Sharding is a type of database partitioning that separates very large databases the into smaller, faster, more easily managed parts called data shards. The word shard means a small part of a whole.
Here's how Jason Tee explains sharding on The Server Side: "In the simplest sense, sharding your database involves breaking up your big database into many, much smaller databases that share nothing and can be spread across multiple servers."
Technically, sharding is a synonym for horizontal partitioning. In practice, the term is often used to refer to any database partitioning that is meant to make a very large database more manageable.

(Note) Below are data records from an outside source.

/-- `eˢ e^{s'} ≤ e^{2 max(s,s')}`. [folklore] -/
theorem exp_mul_exp_le_sq_exp_max (s s' : ℝ) :
    Real.exp s * Real.exp s' ≤ Real.exp (max s s') ^ 2 := by
  rw [sq]
  exact mul_le_mul (Real.exp_le_exp.2 (le_max_left _ _)) (Real.exp_le_exp.2 (le_max_right _ _))
    (Real.exp_pos _).le (Real.exp_pos _).le

/-- `e^{2 min(s,s')} ≤ eˢ e^{s'}`. [folklore] -/
theorem sq_exp_min_le_exp_mul_exp (s s' : ℝ) :
    Real.exp (min s s') ^ 2 ≤ Real.exp s * Real.exp s' := by
  rw [sq]
  exact mul_le_mul (Real.exp_le_exp.2 (min_le_left _ _)) (Real.exp_le_exp.2 (min_le_right _ _))
    (Real.exp_pos _).le (Real.exp_pos _).le

/-! ## The bi-Lipschitz bounds on `N` -/

/-- **Upper Lipschitz bound**: for `z, w ∈ N`, `‖Φ z − Φ w‖ ≤ e^{max(z₅, w₅)} ‖z − w‖`. [folklore] -/
theorem norm_conformalMap_sub_le (hΦ : ∀ z, Φ z = Real.exp (z 5) • truncL z)
    {z w : EuclideanSpace ℝ (Fin 6)} (hz : ∑ i : Fin 5, z (Fin.castSucc i) ^ 2 = 1)
    (hw : ∑ i : Fin 5, w (Fin.castSucc i) ^ 2 = 1) :
    ‖Φ z - Φ w‖ ≤ Real.exp (max (z 5) (w 5)) * ‖z - w‖ := by
  have hM := exp_mul_exp_le_sq_exp_max (z 5) (w 5)
  have hE := sq_exp_sub_exp_le (z 5) (w 5)
  have hD : 0 ≤ ‖truncL z - truncL w‖ ^ 2 := sq_nonneg _
  refine (sq_le_sq₀ (norm_nonneg _) (by positivity)).1 ?_
  rw [norm_conformalMap_sub_sq hΦ hz hw, mul_pow, norm_sub_sq_eq_norm_truncL_sub_sq_add]
  nlinarith [mul_le_mul_of_nonneg_right hM hD]

/-- **Lower Lipschitz bound**: for `z, w ∈ N`, `e^{min(z₅, w₅)} ‖z − w‖ ≤ ‖Φ z − Φ w‖`. [folklore] -/
theorem le_norm_conformalMap_sub (hΦ : ∀ z, Φ z = Real.exp (z 5) • truncL z)
    {z w : EuclideanSpace ℝ (Fin 6)} (hz : ∑ i : Fin 5, z (Fin.castSucc i) ^ 2 = 1)
    (hw : ∑ i : Fin 5, w (Fin.castSucc i) ^ 2 = 1) :
    Real.exp (min (z 5) (w 5)) * ‖z - w‖ ≤ ‖Φ z - Φ w‖ := by
  have hm := sq_exp_min_le_exp_mul_exp (z 5) (w 5)
  have hE := sq_exp_min_mul_le (z 5) (w 5)
  have hD : 0 ≤ ‖truncL z - truncL w‖ ^ 2 := sq_nonneg _
  refine (sq_le_sq₀ (by positivity) (norm_nonneg _)).1 ?_
  rw [norm_conformalMap_sub_sq hΦ hz hw, mul_pow, norm_sub_sq_eq_norm_truncL_sub_sq_add]
  nlinarith [mul_le_mul_of_nonneg_right hm hD]

/-- **`Φ` is `e^{b}`-Lipschitz on `N ∩ {z₅ ≤ b}`.** [folklore] -/
theorem lipschitzOnWith_conformalMap (hΦ : ∀ z, Φ z = Real.exp (z 5) • truncL z) (b : ℝ) :
    LipschitzOnWith (Real.toNNReal (Real.exp b)) Φ
      ({z : EuclideanSpace ℝ (Fin 6) | ∑ i : Fin 5, z (Fin.castSucc i) ^ 2 = 1} ∩
        {z : EuclideanSpace ℝ (Fin 6) | z 5 ≤ b}) := by
  refine LipschitzOnWith.of_dist_le_mul fun z hz w hw => ?_
  rw [dist_eq_norm, dist_eq_norm, Real.coe_toNNReal _ (Real.exp_pos b).le]
  calc ‖Φ z - Φ w‖ ≤ Real.exp (max (z 5) (w 5)) * ‖z - w‖ := norm_conformalMap_sub_le hΦ hz.1 hw.1
    _ ≤ Real.exp b * ‖z - w‖ := by
        gcongr
        exact max_le hz.2 hw.2

/-- A subset `A ⊆ N` of height `≤ b` inherits the `e^{b}`-Lipschitz bound. [folklore] -/
theorem lipschitzOnWith_conformalMap_of_subset (hΦ : ∀ z, Φ z = Real.exp (z 5) • truncL z)
    {A : Set (EuclideanSpace ℝ (Fin 6))} {b : ℝ}
    (hA : A ⊆ {z : EuclideanSpace ℝ (Fin 6) | ∑ i : Fin 5, z (Fin.castSucc i) ^ 2 = 1})
    (hb : ∀ z ∈ A, z 5 ≤ b) : LipschitzOnWith (Real.toNNReal (Real.exp b)) Φ A :=
  (lipschitzOnWith_conformalMap hΦ b).mono fun z hz => ⟨hA hz, hb z hz⟩

/-- **`Φ` is injective on `N`** (lower Lipschitz bound). [folklore] -/
theorem injOn_conformalMap (hΦ : ∀ z, Φ z = Real.exp (z 5) • truncL z) :
    InjOn Φ {z : EuclideanSpace ℝ (Fin 6) | ∑ i : Fin 5, z (Fin.castSucc i) ^ 2 = 1} := by
  intro z hz w hw hzw
  have h := le_norm_conformalMap_sub hΦ hz hw
  rw [hzw, sub_self, norm_zero] at h
  have h0 : ‖z - w‖ ≤ 0 :=
    le_of_mul_le_mul_left (by rwa [mul_zero]) (Real.exp_pos (min (z 5) (w 5)))
  exact sub_eq_zero.1 (norm_le_zero_iff.1 h0)

/-- `Φ` maps measurable subsets of `N` to measurable subsets of `ℝ⁵` (Lusin–Souslin: `Φ` is
continuous, and injective on `N`). [folklore] -/
theorem measurableSet_image_conformalMap (hΦ : ∀ z, Φ z = Real.exp (z 5) • truncL z)
    {A : Set (EuclideanSpace ℝ (Fin 6))}
    (hA : A ⊆ {z : EuclideanSpace ℝ (Fin 6) | ∑ i : Fin 5, z (Fin.castSucc i) ^ 2 = 1})
    (hAm : MeasurableSet A) : MeasurableSet (Φ '' A) :=
  hAm.image_of_continuousOn_injOn (continuous_conformalMap hΦ).continuousOn
    ((injOn_conformalMap hΦ).mono hA)

/-! ## The push-forward inequality for Lipschitz maps (Federer 2.10.11, measure form) -/

section Pushforward


variable {X Y : Type*} [EMetricSpace X] [MeasurableSpace X] [BorelSpace X]
  [EMetricSpace Y] [MeasurableSpace Y] [BorelSpace Y]

/-- **`𝓗ᵈ⌊h(S) ≤ Kᵈ · h_#(𝓗ᵈ⌊S)`** for a measurable map `h` which is `K`-Lipschitz on `S`
(Mathlib's un-normalised `μH[d]`): on a measurable `B`, `B ∩ h(S) = h(h⁻¹(B) ∩ S)` and Federer
2.10.11 (`LipschitzOnWith.hausdorffMeasure_image_le`) on the subset `h⁻¹(B) ∩ S`.
[cite: Federer1969, 2.10.11] -/
theorem hausdorffMeasure_restrict_image_le {h : X → Y} (hmeas : Measurable h) {K : ℝ≥0}
    {S : Set X} (hK : LipschitzOnWith K h S) {d : ℝ} (hd : 0 ≤ d) :
    (μH[d] : Measure Y).restrict (h '' S) ≤
      ((K : ℝ≥0∞) ^ d) • ((μH[d] : Measure X).restrict S).map h := by
  rw [Measure.le_iff]
  intro B hB
  rw [Measure.restrict_apply hB, Measure.smul_apply, Measure.map_apply hmeas hB,
    Measure.restrict_apply (hB.preimage hmeas), smul_eq_mul]
  have hsub : B ∩ h '' S ⊆ h '' (h ⁻¹' B ∩ S) := by
    rintro _ ⟨hyB, x, hxS, rfl⟩
    exact ⟨x, ⟨hyB, hxS⟩, rfl⟩
  exact (measure_mono hsub).trans ((hK.mono inter_subset_right).hausdorffMeasure_image_le hd)

/-- **`∫_{h(S)} g d𝓗ᵈ ≤ Kᵈ ∫_S (g ∘ h) d𝓗ᵈ`** for measurable `g ≥ 0` and `h` measurable,
`K`-Lipschitz on `S` (`μH[d]`). [cite: Federer1969, 2.10.11] -/
theorem setLIntegral_image_le_of_lipschitzOnWith {h : X → Y} (hmeas : Measurable h) {K : ℝ≥0}
    {S : Set X} (hK : LipschitzOnWith K h S) {d : ℝ} (hd : 0 ≤ d) {g : Y → ℝ≥0∞}
    (hg : Measurable g) :
    ∫⁻ y in h '' S, g y ∂(μH[d] : Measure Y) ≤
      (K : ℝ≥0∞) ^ d * ∫⁻ x in S, g (h x) ∂(μH[d] : Measure X) := by
  calc ∫⁻ y in h '' S, g y ∂(μH[d] : Measure Y)
      ≤ ∫⁻ y, g y ∂(((K : ℝ≥0∞) ^ d) • ((μH[d] : Measure X).restrict S).map h) :=
        lintegral_mono' (hausdorffMeasure_restrict_image_le hmeas hK hd) le_rfl
    _ = (K : ℝ≥0∞) ^ d * ∫⁻ x in S, g (h x) ∂(μH[d] : Measure X) := by
        rw [lintegral_smul_measure, lintegral_map hg hmeas, smul_eq_mul]

/-- Lipschitz-on maps increase the normalised measure `μHE[d]` of the set by at most `Kᵈ`.
[cite: Federer1969, 2.10.11] -/
theorem euclideanHausdorffMeasure_image_le_of_lipschitzOnWith {h : X → Y} {K : ℝ≥0} {S : Set X}
    (hK : LipschitzOnWith K h S) (d : ℕ) :
    (μHE[d] : Measure Y) (h '' S) ≤ (K : ℝ≥0∞) ^ d * (μHE[d] : Measure X) S := by
  have key := hK.hausdorffMeasure_image_le (Nat.cast_nonneg d)
  rw [ENNReal.rpow_natCast] at key
  rw [Measure.euclideanHausdorffMeasure_def, Measure.euclideanHausdorffMeasure_def,
    Measure.smul_apply, Measure.smul_apply, ENNReal.smul_def, ENNReal.smul_def, smul_eq_mul,
    smul_eq_mul, mul_left_comm]
  exact mul_le_mul' le_rfl key

/-- **`μHE[d]⌊h(S) ≤ Kᵈ · h_#(μHE[d]⌊S)`** (normalised Hausdorff measure).
[cite: Federer1969, 2.10.11] -/
theorem euclideanHausdorffMeasure_restrict_image_le {h : X → Y} (hmeas : Measurable h) {K : ℝ≥0}
    {S : Set X} (hK : LipschitzOnWith K h S) (d : ℕ) :
    (μHE[d] : Measure Y).restrict (h '' S) ≤
      ((K : ℝ≥0∞) ^ d) • ((μHE[d] : Measure X).restrict S).map h := by
  rw [Measure.le_iff]
  intro B hB
  rw [Measure.restrict_apply hB, Measure.smul_apply, Measure.map_apply hmeas hB,
    Measure.restrict_apply (hB.preimage hmeas), smul_eq_mul]
  have hsub : B ∩ h '' S ⊆ h '' (h ⁻¹' B ∩ S) := by
    rintro _ ⟨hyB, x, hxS, rfl⟩
    exact ⟨x, ⟨hyB, hxS⟩, rfl⟩
  exact (measure_mono hsub).trans
    (euclideanHausdorffMeasure_image_le_of_lipschitzOnWith (hK.mono inter_subset_right) d)

/-- **`∫_{h(S)} g dμHE[d] ≤ Kᵈ ∫_S (g ∘ h) dμHE[d]`** for measurable `g ≥ 0` and `h` measurable,
`K`-Lipschitz on `S`. [cite: Federer1969, 2.10.11] -/
theorem setLIntegral_image_le_of_lipschitzOnWith_euclidean {h : X → Y} (hmeas : Measurable h)
    {K : ℝ≥0} {S : Set X} (hK : LipschitzOnWith K h S) (d : ℕ) {g : Y → ℝ≥0∞}
    (hg : Measurable g) :
    ∫⁻ y in h '' S, g y ∂(μHE[d] : Measure Y) ≤
      (K : ℝ≥0∞) ^ d * ∫⁻ x in S, g (h x) ∂(μHE[d] : Measure X) := by
  calc ∫⁻ y in h '' S, g y ∂(μHE[d] : Measure Y)
      ≤ ∫⁻ y, g y ∂(((K : ℝ≥0∞) ^ d) • ((μHE[d] : Measure X).restrict S).map h) :=
        lintegral_mono' (euclideanHausdorffMeasure_restrict_image_le hmeas hK d) le_rfl
    _ = (K : ℝ≥0∞) ^ d * ∫⁻ x in S, g (h x) ∂(μHE[d] : Measure X) := by
        rw [lintegral_smul_measure, lintegral_map hg hmeas, smul_eq_mul]

/-- The constant: `(e^{b})⁴ = e^{4b}` in `ℝ≥0∞`. [folklore] -/
theorem coe_toNNReal_exp_pow_four (b : ℝ) :
    ((Real.toNNReal (Real.exp b) : ℝ≥0) : ℝ≥0∞) ^ 4 = ENNReal.ofReal (Real.exp (4 * b)) := by
  rw [show (4 : ℝ) * b = ((4 : ℕ) : ℝ) * b by norm_num, Real.exp_nat_mul,
    ENNReal.ofReal_pow (Real.exp_pos b).le]
  rfl

end Pushforward

/-! ## The push-forward inequality for `Φ` -/

/-- **Push-forward inequality for `Φ`, normalised measure.** For `A ⊆ N ∩ {z₅ ≤ b}` and every
measurable `g : ℝ⁵ → [0, ∞]`: `∫_{Φ(A)} g dμHE[4] ≤ e^{4b} ∫_A g(Φ z) dμHE[4](z)`. [folklore] -/
theorem setLIntegral_conformalMap_image_le (hΦ : ∀ z, Φ z = Real.exp (z 5) • truncL z)
    {A : Set (EuclideanSpace ℝ (Fin 6))} {b : ℝ}
    (hA : A ⊆ {z : EuclideanSpace ℝ (Fin 6) | ∑ i : Fin 5, z (Fin.castSucc i) ^ 2 = 1})
    (hb : ∀ z ∈ A, z 5 ≤ b) {g : EuclideanSpace ℝ (Fin 5) → ℝ≥0∞} (hg : Measurable g) :
    ∫⁻ w in Φ '' A, g w ∂(μHE[4] : Measure (EuclideanSpace ℝ (Fin 5))) ≤
      ENNReal.ofReal (Real.exp (4 * b)) *
        ∫⁻ z in A, g (Φ z) ∂(μHE[4] : Measure (EuclideanSpace ℝ (Fin 6))) := by
  rw [← coe_toNNReal_exp_pow_four]
  exact setLIntegral_image_le_of_lipschitzOnWith_euclidean (measurable_conformalMap hΦ)
    (lipschitzOnWith_conformalMap_of_subset hΦ hA hb) 4 hg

The governing concept behind sharding is based on the idea that as the size of a database and the number of transactions per unit of time made on the database increase linearly, the response time for querying the database increases exponentially.
Additionally, the costs of creating and maintaining a very large database in one place can increase exponentially because the database will require high-end computers. In contrast, data shards can be distributed across a number of much less expensive commodity servers. Data shards have comparatively little restriction as far as hardware and software requirements are concerned.
In some cases, database sharding can be done fairly simply. One common example is splitting a customer database geographically. Customers located on the East Coast can be placed on one server, while customers on the West Coast can be placed on a second server. Assuming there are no customers with multiple locations, the split is easy to maintain and build rules around.
Data sharding can be a more complex process in some scenarios, however. Sharding a database that holds less structured data, for example, can be very complicated, and the resulting shards may be difficult to maintain.